YOUR GOAL:
Entries follow. Set all of them down as they stand.

DATASET RECORDS:
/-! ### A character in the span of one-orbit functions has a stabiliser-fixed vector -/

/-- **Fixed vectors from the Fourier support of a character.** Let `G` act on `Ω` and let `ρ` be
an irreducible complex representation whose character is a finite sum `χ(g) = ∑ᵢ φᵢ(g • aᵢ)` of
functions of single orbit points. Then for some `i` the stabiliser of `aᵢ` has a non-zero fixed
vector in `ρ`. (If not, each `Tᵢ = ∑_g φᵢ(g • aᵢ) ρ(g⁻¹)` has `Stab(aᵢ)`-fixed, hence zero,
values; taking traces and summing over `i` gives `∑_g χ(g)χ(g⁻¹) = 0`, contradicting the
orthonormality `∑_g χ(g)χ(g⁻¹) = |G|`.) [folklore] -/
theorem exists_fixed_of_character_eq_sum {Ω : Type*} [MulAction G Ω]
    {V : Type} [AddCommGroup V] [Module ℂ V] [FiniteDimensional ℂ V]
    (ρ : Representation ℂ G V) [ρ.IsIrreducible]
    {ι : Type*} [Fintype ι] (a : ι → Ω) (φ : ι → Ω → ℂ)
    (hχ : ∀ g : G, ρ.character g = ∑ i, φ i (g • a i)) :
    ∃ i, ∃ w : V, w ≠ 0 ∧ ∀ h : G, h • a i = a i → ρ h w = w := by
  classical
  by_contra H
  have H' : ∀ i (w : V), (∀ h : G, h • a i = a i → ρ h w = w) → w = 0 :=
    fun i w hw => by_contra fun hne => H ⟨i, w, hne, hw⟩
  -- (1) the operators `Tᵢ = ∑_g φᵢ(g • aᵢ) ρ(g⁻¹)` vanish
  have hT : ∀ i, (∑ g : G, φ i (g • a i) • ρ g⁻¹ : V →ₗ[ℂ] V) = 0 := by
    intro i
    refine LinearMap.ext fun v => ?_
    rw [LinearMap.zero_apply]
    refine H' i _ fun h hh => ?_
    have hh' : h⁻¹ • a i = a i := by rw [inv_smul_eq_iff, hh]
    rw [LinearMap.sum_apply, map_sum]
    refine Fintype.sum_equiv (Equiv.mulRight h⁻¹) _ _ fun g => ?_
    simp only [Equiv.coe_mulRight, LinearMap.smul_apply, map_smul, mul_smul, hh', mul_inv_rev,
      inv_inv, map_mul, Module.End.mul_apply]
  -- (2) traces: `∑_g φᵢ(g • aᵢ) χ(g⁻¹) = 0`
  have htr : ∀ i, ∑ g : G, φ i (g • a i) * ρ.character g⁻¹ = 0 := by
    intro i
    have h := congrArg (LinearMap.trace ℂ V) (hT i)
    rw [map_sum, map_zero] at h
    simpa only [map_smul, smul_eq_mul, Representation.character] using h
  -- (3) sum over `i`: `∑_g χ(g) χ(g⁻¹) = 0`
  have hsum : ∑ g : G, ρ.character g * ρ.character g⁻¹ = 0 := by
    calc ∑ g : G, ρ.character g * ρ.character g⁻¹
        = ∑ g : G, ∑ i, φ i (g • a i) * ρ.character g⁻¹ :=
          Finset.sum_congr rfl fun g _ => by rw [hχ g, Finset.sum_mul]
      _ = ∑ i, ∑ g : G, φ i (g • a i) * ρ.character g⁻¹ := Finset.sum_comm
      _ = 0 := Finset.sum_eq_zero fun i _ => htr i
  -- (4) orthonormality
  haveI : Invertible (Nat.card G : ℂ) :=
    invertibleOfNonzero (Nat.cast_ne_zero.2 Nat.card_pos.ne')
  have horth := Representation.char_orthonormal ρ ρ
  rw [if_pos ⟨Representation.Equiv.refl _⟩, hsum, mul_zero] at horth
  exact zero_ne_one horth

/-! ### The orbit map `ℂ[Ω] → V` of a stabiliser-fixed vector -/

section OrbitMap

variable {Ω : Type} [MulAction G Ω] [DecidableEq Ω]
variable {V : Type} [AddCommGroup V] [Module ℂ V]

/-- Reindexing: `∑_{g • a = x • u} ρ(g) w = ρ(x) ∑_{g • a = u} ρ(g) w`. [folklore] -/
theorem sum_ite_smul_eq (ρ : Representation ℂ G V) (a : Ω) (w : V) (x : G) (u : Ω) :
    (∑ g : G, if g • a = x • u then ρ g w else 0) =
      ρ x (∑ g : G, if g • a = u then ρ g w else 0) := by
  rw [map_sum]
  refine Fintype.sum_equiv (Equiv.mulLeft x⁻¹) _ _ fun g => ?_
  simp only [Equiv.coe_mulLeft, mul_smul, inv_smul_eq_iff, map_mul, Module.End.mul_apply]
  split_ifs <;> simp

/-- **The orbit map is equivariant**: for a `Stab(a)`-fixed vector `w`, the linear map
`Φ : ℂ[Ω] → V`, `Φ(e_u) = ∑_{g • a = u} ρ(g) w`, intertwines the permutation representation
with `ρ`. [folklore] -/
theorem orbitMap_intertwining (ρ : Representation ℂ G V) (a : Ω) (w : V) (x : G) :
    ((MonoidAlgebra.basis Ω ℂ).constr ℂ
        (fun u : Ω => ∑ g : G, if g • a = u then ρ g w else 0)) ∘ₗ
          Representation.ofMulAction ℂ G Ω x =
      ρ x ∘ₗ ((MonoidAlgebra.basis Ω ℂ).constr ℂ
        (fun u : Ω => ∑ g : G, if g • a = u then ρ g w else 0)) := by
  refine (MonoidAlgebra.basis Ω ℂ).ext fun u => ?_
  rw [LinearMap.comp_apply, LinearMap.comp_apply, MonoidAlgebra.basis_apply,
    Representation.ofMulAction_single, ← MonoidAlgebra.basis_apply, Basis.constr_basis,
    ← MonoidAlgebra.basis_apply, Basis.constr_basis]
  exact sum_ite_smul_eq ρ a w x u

ANSWER:
/-! ### A character in the span of one-orbit functions has a stabiliser-fixed vector -/

/-- **Fixed vectors from the Fourier support of a character.** Let `G` act on `Ω` and let `ρ` be
an irreducible complex representation whose character is a finite sum `χ(g) = ∑ᵢ φᵢ(g • aᵢ)` of
functions of single orbit points. Then for some `i` the stabiliser of `aᵢ` has a non-zero fixed
vector in `ρ`. (If not, each `Tᵢ = ∑_g φᵢ(g • aᵢ) ρ(g⁻¹)` has `Stab(aᵢ)`-fixed, hence zero,
values; taking traces and summing over `i` gives `∑_g χ(g)χ(g⁻¹) = 0`, contradicting the
orthonormality `∑_g χ(g)χ(g⁻¹) = |G|`.) [folklore] -/
theorem exists_fixed_of_character_eq_sum {Ω : Type*} [MulAction G Ω]
    {V : Type} [AddCommGroup V] [Module ℂ V] [FiniteDimensional ℂ V]
    (ρ : Representation ℂ G V) [ρ.IsIrreducible]
    {ι : Type*} [Fintype ι] (a : ι → Ω) (φ : ι → Ω → ℂ)
    (hχ : ∀ g : G, ρ.character g = ∑ i, φ i (g • a i)) :
    ∃ i, ∃ w : V, w ≠ 0 ∧ ∀ h : G, h • a i = a i → ρ h w = w := by
  classical
  by_contra H
  have H' : ∀ i (w : V), (∀ h : G, h • a i = a i → ρ h w = w) → w = 0 :=
    fun i w hw => by_contra fun hne => H ⟨i, w, hne, hw⟩
  -- (1) the operators `Tᵢ = ∑_g φᵢ(g • aᵢ) ρ(g⁻¹)` vanish
  have hT : ∀ i, (∑ g : G, φ i (g • a i) • ρ g⁻¹ : V →ₗ[ℂ] V) = 0 := by
    intro i
    refine LinearMap.ext fun v => ?_
    rw [LinearMap.zero_apply]
    refine H' i _ fun h hh => ?_
    have hh' : h⁻¹ • a i = a i := by rw [inv_smul_eq_iff, hh]
    rw [LinearMap.sum_apply, map_sum]
    refine Fintype.sum_equiv (Equiv.mulRight h⁻¹) _ _ fun g => ?_
    simp only [Equiv.coe_mulRight, LinearMap.smul_apply, map_smul, mul_smul, hh', mul_inv_rev,
      inv_inv, map_mul, Module.End.mul_apply]
  -- (2) traces: `∑_g φᵢ(g • aᵢ) χ(g⁻¹) = 0`
  have htr : ∀ i, ∑ g : G, φ i (g • a i) * ρ.character g⁻¹ = 0 := by
    intro i
    have h := congrArg (LinearMap.trace ℂ V) (hT i)
    rw [map_sum, map_zero] at h
    simpa only [map_smul, smul_eq_mul, Representation.character] using h
  -- (3) sum over `i`: `∑_g χ(g) χ(g⁻¹) = 0`
  have hsum : ∑ g : G, ρ.character g * ρ.character g⁻¹ = 0 := by
    calc ∑ g : G, ρ.character g * ρ.character g⁻¹
        = ∑ g : G, ∑ i, φ i (g • a i) * ρ.character g⁻¹ :=
          Finset.sum_congr rfl fun g _ => by rw [hχ g, Finset.sum_mul]
      _ = ∑ i, ∑ g : G, φ i (g • a i) * ρ.character g⁻¹ := Finset.sum_comm
      _ = 0 := Finset.sum_eq_zero fun i _ => htr i
  -- (4) orthonormality
  haveI : Invertible (Nat.card G : ℂ) :=
    invertibleOfNonzero (Nat.cast_ne_zero.2 Nat.card_pos.ne')
  have horth := Representation.char_orthonormal ρ ρ
  rw [if_pos ⟨Representation.Equiv.refl _⟩, hsum, mul_zero] at horth
  exact zero_ne_one horth

/-! ### The orbit map `ℂ[Ω] → V` of a stabiliser-fixed vector -/

section OrbitMap

variable {Ω : Type} [MulAction G Ω] [DecidableEq Ω]
variable {V : Type} [AddCommGroup V] [Module ℂ V]

/-- Reindexing: `∑_{g • a = x • u} ρ(g) w = ρ(x) ∑_{g • a = u} ρ(g) w`. [folklore] -/
theorem sum_ite_smul_eq (ρ : Representation ℂ G V) (a : Ω) (w : V) (x : G) (u : Ω) :
    (∑ g : G, if g • a = x • u then ρ g w else 0) =
      ρ x (∑ g : G, if g • a = u then ρ g w else 0) := by
  rw [map_sum]
  refine Fintype.sum_equiv (Equiv.mulLeft x⁻¹) _ _ fun g => ?_
  simp only [Equiv.coe_mulLeft, mul_smul, inv_smul_eq_iff, map_mul, Module.End.mul_apply]
  split_ifs <;> simp

/-- **The orbit map is equivariant**: for a `Stab(a)`-fixed vector `w`, the linear map
`Φ : ℂ[Ω] → V`, `Φ(e_u) = ∑_{g • a = u} ρ(g) w`, intertwines the permutation representation
with `ρ`. [folklore] -/
theorem orbitMap_intertwining (ρ : Representation ℂ G V) (a : Ω) (w : V) (x : G) :
    ((MonoidAlgebra.basis Ω ℂ).constr ℂ
        (fun u : Ω => ∑ g : G, if g • a = u then ρ g w else 0)) ∘ₗ
          Representation.ofMulAction ℂ G Ω x =
      ρ x ∘ₗ ((MonoidAlgebra.basis Ω ℂ).constr ℂ
        (fun u : Ω => ∑ g : G, if g • a = u then ρ g w else 0)) := by
  refine (MonoidAlgebra.basis Ω ℂ).ext fun u => ?_
  rw [LinearMap.comp_apply, LinearMap.comp_apply, MonoidAlgebra.basis_apply,
    Representation.ofMulAction_single, ← MonoidAlgebra.basis_apply, Basis.constr_basis,
    ← MonoidAlgebra.basis_apply, Basis.constr_basis]
  exact sum_ite_smul_eq ρ a w x u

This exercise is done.